--- What to do ---
Restate word for word the line containing "obtain ⟨k, hk, huk⟩" and all remaining lines of the entries below.

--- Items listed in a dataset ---
--- START ---

import Summits.Ventures.CertifiedManyBodySolver.Observables.StiffnessApexTransportCurtain
import HarnessLib

/-!
# Ventures/CertifiedManyBodySolver — Observables/StiffnessApexTransportCurtainLadder.lean

HONEST FRAMING: one-sided certified CEILINGS on the uniform flux stiffness (`t–t′` f-sum class) at half filling, transported into a `(t′, U)` box
from a LADDER of stations, each with a short CORNER-OBJECTIVE overhang; a ceiling never speaks to the presence of order; not a `T_c` estimate, not a
superconductivity verdict; every leaf is CONDITIONAL on the row families it names. Zero compute, no definition, no claim node, no `sorry`.

Cell `pub/hubbard-downfold` (D-0150 L-DF2 «box ↦ one word»), seat `hubbard-downfold-unc-2` (`prover-hubbard-downfold-unc-2-g15-0`); companion of
`Observables/StiffnessApexTransportCurtain.lean` ((E1): ONE station = inner own-word bundle `[p, q]` + overhang bundle `[p(2 − U_A/U_max), p]` with the
FIXED corner objective `−X₀(p)`). Here (E1) is chained over a finite LADDER of stations `U_0 ≤ U_1 ≤ … ≤ U_m`: station `U_k` words the slab
`[p, q] × [U_k, U_{k+1}]` from its inner bundle and an overhang only to `p(2 − U_k/U_{k+1})`, asked for the corner objective — so every source word of
the whole construction has the a-priori scale of the box's own large-`|t′|` edge, no `U`-segment bundle is needed, and the overhang lengths shrink with
the ladder's density (La214-E `{29/5, 13/2, 8, 11, 74/5}`: overhangs to `−0.332, −0.356, −0.382, −0.377`, cf. `laBoxE_four_apexStations_overhangs`). The
generic statement replaces the hand-chained three- and four-station instances of `…LaBoxE` (which asked the overhang sources for their OWN words).

* `exists_step_of_mem_Icc_chain` — a point of `[U_0, U_m]` lies in some step `[U_k, U_{k+1}]` of a monotone chain;
* `ObsStiffnessSeqCeilingAt_halfFilling_on_box_of_apexLadder_inner_and_cornerObjectiveOverhang` — THE LADDER THEOREM (families indexed by the
  station number `k < m`).

References: T. Koma, H. Tasaki, J. Stat. Phys. 76 (1994) 745, §1 [KomaTasaki1994]; D. J. Scalapino, S. R. White, S.-C. Zhang, PRB 47 (1993)
7995, §II [ScalapinoWhiteZhang1993].
-/

noncomputable section

namespace Summit.Ventures.CertifiedManyBodySolver.Observables

open Literature.MathematicalPhysics.QuantumLattice
open Literature.MathematicalPhysics.QuantumLattice.ThermodynamicLimit
open Literature.MathematicalPhysics.QuantumFieldTheory
open Literature.Probability.LatticeModels
open Matrix Finset Filter Topology HubbardWave0
open scoped Matrix BigOperators ComplexOrder

/-- **A point of `[U_0, U_m]` lies in some step of the chain.** `U_k ≤ U_{k+1}` for `k < m`, `0 < m`, `x ∈ [U_0, U_m]` ⇒ `∃ k < m, x ∈ [U_k, U_{k+1}]`.
[folklore] -/
theorem exists_step_of_mem_Icc_chain {U : ℕ → ℝ} :
    ∀ {m : ℕ}, 0 < m → (∀ k < m, U k ≤ U (k + 1)) → ∀ {x : ℝ}, x ∈ Set.Icc (U 0) (U m) →
      ∃ k < m, x ∈ Set.Icc (U k) (U (k + 1))
  | 0, hm, _, _, _ => absurd hm (lt_irrefl 0)
  | m + 1, _, hmono, x, hx => by
      by_cases hxm : U m < x
      · exact ⟨m, Nat.lt_succ_self m, hxm.le, hx.2⟩
      · rcases Nat.eq_zero_or_pos m with h0 | hpos
        · subst h0
          exact ⟨0, Nat.lt_succ_self 0, hx.1, hx.2⟩
        · obtain ⟨k, hk, hxk⟩ := exists_step_of_mem_Icc_chain hpos (fun k hk => hmono k (Nat.lt_succ_of_lt hk))
            ⟨hx.1, not_lt.mp hxm⟩
          exact ⟨k, Nat.lt_succ_of_lt hk, hxk⟩

section Ladder

variable {p q : ℝ}

/-- **THE LADDER THEOREM (half filling).** Stations `U : ℕ → ℝ` with `0 < U_0`, `U_k ≤ U_{k+1}` for `k < m` (`0 < m`); targets `t′ ∈ [p, q]`,
`p ≤ q ≤ 0`. For every station `k < m`: an own-word orbit-lower family `valI k` on the INNER segment `[p, q] × {U_k}` and an orbit-lower family `valO k` for
the FIXED corner objective `−X₀(p)` on the short OVERHANG `[p(2 − U_k/U_{k+1}), p] × {U_k}`, with `−valI k s ≤ c`, `−valO k s ≤ c`. Then
`ObsStiffnessSeqCeilingAt t′ u 1 c` at every `(t′, u) ∈ [p, q] × [U_0, U_m]` — (E1) of the companion on each slab `[U_k, U_{k+1}]`.
[cite: KomaTasaki1994, §1] [cite: ScalapinoWhiteZhang1993, §II] -/
theorem ObsStiffnessSeqCeilingAt_halfFilling_on_box_of_apexLadder_inner_and_cornerObjectiveOverhang (U : ℕ → ℝ) {m : ℕ} (hm : 0 < m)
    (hU0 : 0 < U 0) (hmono : ∀ k < m, U k ≤ U (k + 1)) (hpq : p ≤ q) (hq : q ≤ 0) (valI valO : ℕ → ℝ → ℝ) (c : ℚ)
    (hI : ∀ k < m, ∀ s ∈ Set.Icc p q,
      ∀ (ω : InfVolFermionState 2) (Ls : ℕ → ℕ) (ψ : ∀ L, Fock (Orb (FermionTorus 2 L))),
      Tendsto Ls atTop atTop →
      (∀ j, IsGroundStateInSector (hubbardTorusTT' (Ls j) 1 s (U k)) (rectN 1 (Ls j)) 0 (ψ (Ls j))) →
      (∀ j, star (ψ (Ls j)) ⬝ᵥ ψ (Ls j) = 1) → ω.IsTorusLimitOf ψ Ls →
      valI k s ≤ ((Finset.univ : Finset (DihedralGroup 4)).card : ℝ)⁻¹ * ∑ g ∈ (Finset.univ : Finset (DihedralGroup 4)),
        (ω.expect (d4ShiftSet g 0 (box 2 7)) (fermionEmbed (PolySite.d4Emb g 0 (box 2 7)) (-oddMomentObsTT s (U k) 0))).re)
    (hcI : ∀ k < m, ∀ s ∈ Set.Icc p q, -valI k s ≤ ((c : ℚ) : ℝ))
    (hO : ∀ k < m, ∀ s ∈ Set.Icc (p * (2 - U k / U (k + 1))) p,
      ∀ (ω : InfVolFermionState 2) (Ls : ℕ → ℕ) (ψ : ∀ L, Fock (Orb (FermionTorus 2 L))),
      Tendsto Ls atTop atTop →
      (∀ j, IsGroundStateInSector (hubbardTorusTT' (Ls j) 1 s (U k)) (rectN 1 (Ls j)) 0 (ψ (Ls j))) →
      (∀ j, star (ψ (Ls j)) ⬝ᵥ ψ (Ls j) = 1) → ω.IsTorusLimitOf ψ Ls →
      valO k s ≤ ((Finset.univ : Finset (DihedralGroup 4)).card : ℝ)⁻¹ * ∑ g ∈ (Finset.univ : Finset (DihedralGroup 4)),
        (ω.expect (d4ShiftSet g 0 (box 2 7)) (fermionEmbed (PolySite.d4Emb g 0 (box 2 7)) (-oddMomentObsTT p (U k) 0))).re)
    (hcO : ∀ k < m, ∀ s ∈ Set.Icc (p * (2 - U k / U (k + 1))) p, -valO k s ≤ ((c : ℚ) : ℝ)) :
    ∀ tp ∈ Set.Icc p q, ∀ u ∈ Set.Icc (U 0) (U m), ObsStiffnessSeqCeilingAt tp u 1 c := by
  -- every station is positive (the chain is monotone from `U_0 > 0`)
  have hpos : ∀ k, k ≤ m → 0 < U k := by
    intro k
    induction k with
    | zero => exact fun _ => hU0
    | succ j ih => exact fun hj => (ih (Nat.le_of_succ_le hj)).trans_le (hmono j (Nat.lt_of_succ_le hj))
  intro tp htp u hu
  obtain ⟨k, hk, huk⟩ := exists_step_of_mem_Icc_chain hm hmono hu
  exact ObsStiffnessSeqCeilingAt_halfFilling_on_box_of_apexStation_inner_and_cornerObjectiveOverhang (hpos k hk.le) (hmono k hk) hpq hq
    (valI k) (valO k) c (hI k hk) (hcI k hk) (hO k hk) (hcO k hk) tp htp u huk

end Ladder

end Summit.Ventures.CertifiedManyBodySolver.Observables

end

--- END ---

--- Your response ---
  obtain ⟨k, hk, huk⟩ := exists_step_of_mem_Icc_chain hm hmono hu
  exact ObsStiffnessSeqCeilingAt_halfFilling_on_box_of_apexStation_inner_and_cornerObjectiveOverhang (hpos k hk.le) (hmono k hk) hpq hq
    (valI k) (valO k) c (hI k hk) (hcI k hk) (hO k hk) (hcO k hk) tp htp u huk

end Ladder

end Summit.Ventures.CertifiedManyBodySolver.Observables

end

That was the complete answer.